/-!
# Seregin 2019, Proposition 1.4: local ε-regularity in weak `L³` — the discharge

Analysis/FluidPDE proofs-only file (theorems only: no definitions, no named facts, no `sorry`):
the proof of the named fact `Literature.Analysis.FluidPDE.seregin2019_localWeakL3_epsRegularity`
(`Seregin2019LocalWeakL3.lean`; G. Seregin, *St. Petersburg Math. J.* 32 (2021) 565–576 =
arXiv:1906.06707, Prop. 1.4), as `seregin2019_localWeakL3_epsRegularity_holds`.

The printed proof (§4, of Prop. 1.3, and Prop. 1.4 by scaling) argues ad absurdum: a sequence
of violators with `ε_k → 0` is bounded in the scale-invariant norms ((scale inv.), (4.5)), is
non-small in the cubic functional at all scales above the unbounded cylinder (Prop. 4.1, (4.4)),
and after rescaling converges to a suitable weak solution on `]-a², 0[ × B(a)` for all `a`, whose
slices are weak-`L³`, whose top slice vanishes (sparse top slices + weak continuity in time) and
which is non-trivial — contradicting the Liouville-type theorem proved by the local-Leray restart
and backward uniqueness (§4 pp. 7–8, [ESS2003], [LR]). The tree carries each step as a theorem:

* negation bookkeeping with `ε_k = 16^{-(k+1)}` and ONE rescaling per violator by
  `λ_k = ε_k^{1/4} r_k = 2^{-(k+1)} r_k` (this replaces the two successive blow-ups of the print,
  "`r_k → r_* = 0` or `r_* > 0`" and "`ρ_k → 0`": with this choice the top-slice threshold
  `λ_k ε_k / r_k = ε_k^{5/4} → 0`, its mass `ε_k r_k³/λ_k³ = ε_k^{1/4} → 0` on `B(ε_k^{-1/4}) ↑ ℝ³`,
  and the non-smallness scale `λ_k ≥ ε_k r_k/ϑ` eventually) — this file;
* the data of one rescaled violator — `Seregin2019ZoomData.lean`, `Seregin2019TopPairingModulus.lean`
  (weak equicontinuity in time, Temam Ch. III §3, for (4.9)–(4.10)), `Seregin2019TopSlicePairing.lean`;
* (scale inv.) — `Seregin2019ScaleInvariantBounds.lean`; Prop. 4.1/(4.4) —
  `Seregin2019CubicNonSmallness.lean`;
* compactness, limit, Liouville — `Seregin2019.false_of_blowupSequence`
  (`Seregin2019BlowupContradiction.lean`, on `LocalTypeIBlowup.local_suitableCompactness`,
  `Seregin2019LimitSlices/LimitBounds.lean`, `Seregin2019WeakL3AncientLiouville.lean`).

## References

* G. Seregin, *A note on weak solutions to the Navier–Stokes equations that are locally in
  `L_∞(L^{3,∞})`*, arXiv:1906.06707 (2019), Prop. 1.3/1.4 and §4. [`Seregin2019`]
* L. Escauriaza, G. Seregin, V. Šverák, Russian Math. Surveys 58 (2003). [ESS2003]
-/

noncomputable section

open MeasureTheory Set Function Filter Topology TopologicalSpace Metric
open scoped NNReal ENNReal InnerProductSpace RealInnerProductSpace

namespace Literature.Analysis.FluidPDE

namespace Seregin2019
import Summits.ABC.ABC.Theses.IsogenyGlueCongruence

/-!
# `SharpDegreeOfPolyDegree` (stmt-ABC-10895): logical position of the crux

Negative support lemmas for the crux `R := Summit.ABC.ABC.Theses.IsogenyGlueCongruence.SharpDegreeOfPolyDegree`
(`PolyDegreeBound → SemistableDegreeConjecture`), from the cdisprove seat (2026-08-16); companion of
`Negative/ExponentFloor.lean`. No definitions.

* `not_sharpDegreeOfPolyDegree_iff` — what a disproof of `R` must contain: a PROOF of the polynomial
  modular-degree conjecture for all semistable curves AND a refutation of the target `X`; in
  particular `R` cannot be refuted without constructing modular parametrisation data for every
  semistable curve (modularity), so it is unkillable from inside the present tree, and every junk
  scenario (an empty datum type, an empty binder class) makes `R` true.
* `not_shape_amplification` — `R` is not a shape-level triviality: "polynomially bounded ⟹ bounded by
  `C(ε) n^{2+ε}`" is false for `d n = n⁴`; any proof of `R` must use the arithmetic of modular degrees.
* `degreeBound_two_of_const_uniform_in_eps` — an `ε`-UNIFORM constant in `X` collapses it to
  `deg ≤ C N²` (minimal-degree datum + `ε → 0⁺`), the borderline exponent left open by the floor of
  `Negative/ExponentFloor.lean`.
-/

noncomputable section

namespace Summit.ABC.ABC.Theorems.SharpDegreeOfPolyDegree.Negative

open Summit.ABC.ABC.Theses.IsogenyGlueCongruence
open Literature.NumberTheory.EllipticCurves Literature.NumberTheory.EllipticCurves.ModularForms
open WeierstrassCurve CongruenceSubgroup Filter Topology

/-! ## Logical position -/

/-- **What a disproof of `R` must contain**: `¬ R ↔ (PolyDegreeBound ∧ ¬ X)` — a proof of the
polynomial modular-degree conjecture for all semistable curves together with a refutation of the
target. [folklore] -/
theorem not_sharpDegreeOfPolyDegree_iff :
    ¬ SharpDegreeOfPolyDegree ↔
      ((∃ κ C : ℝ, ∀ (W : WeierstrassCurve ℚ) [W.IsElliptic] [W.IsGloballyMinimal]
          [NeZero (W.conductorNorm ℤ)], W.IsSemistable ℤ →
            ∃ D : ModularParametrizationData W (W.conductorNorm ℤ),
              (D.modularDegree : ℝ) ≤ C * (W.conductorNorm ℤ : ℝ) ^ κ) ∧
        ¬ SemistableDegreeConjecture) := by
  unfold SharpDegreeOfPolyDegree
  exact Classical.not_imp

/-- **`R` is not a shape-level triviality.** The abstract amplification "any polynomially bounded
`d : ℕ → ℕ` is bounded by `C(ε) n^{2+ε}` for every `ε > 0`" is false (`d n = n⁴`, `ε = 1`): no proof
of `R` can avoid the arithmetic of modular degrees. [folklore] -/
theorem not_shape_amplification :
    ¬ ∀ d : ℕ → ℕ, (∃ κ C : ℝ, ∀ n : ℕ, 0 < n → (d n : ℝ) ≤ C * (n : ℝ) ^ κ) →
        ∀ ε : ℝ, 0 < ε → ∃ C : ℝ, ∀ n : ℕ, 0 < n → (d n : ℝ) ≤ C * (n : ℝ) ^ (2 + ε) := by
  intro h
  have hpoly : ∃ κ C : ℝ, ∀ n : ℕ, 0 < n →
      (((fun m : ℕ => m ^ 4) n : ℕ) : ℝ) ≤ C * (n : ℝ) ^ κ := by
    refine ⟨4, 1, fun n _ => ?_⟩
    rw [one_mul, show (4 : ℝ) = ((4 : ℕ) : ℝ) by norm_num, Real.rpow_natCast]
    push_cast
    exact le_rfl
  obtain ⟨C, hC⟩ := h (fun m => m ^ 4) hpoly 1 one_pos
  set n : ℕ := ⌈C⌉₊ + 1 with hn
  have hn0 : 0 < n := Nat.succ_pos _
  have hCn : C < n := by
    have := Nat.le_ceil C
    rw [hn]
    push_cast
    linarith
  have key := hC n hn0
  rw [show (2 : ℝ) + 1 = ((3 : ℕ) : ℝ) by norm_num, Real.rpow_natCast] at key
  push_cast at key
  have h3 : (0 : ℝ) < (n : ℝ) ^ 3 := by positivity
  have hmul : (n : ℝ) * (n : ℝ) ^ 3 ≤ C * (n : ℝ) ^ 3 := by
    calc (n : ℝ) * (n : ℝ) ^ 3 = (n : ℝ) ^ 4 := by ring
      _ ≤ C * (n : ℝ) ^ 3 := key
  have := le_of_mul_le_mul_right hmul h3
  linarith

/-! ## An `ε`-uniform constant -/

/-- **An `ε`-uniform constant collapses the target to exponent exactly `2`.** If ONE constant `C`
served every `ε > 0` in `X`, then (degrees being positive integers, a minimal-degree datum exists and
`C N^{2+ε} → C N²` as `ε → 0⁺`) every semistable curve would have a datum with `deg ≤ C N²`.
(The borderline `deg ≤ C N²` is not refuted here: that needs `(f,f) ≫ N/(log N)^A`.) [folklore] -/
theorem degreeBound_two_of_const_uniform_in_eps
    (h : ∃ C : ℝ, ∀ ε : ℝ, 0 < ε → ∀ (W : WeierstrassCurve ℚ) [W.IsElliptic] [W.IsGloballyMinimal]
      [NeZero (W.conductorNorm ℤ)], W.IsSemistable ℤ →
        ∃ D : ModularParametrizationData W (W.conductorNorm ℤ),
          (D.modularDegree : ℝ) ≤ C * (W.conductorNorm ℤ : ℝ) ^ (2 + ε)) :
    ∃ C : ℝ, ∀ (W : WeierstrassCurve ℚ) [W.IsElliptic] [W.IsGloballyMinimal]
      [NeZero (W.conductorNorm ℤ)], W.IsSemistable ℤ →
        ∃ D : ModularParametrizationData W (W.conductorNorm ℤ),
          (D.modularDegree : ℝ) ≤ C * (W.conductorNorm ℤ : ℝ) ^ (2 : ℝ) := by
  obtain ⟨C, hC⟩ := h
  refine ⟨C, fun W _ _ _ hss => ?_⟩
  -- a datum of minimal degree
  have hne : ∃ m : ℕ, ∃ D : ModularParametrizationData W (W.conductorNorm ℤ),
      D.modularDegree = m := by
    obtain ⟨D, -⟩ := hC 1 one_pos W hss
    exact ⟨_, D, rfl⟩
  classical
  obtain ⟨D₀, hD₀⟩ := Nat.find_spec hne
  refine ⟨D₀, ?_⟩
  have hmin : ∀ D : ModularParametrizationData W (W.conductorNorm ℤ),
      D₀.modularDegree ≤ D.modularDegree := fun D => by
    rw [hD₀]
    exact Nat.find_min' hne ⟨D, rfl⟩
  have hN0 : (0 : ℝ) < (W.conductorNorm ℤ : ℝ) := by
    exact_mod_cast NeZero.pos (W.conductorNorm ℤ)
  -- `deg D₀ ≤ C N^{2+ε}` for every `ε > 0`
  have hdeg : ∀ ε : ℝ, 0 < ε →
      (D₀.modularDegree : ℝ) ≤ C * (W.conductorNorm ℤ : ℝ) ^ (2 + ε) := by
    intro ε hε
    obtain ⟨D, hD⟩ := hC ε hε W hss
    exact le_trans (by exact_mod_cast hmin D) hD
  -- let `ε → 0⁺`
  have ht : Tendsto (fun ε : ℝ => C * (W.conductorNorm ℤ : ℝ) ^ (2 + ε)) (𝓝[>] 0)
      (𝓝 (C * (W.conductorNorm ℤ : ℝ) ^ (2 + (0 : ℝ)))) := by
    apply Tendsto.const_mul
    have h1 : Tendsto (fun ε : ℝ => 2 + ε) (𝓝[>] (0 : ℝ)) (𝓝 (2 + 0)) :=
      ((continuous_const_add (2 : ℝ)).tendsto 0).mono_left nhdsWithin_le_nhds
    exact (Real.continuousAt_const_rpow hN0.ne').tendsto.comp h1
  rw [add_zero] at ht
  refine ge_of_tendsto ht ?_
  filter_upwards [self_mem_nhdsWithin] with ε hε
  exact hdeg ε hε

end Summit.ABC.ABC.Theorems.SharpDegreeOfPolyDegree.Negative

■ ■ ■ ■ ■

- Task objective -
Only the lines holding "hpoly" are wanted, so copy each of them from the material.

- Expected output -
  have hpoly : ∃ κ C : ℝ, ∀ n : ℕ, 0 < n →
  obtain ⟨C, hC⟩ := h (fun m => m ^ 4) hpoly 1 one_pos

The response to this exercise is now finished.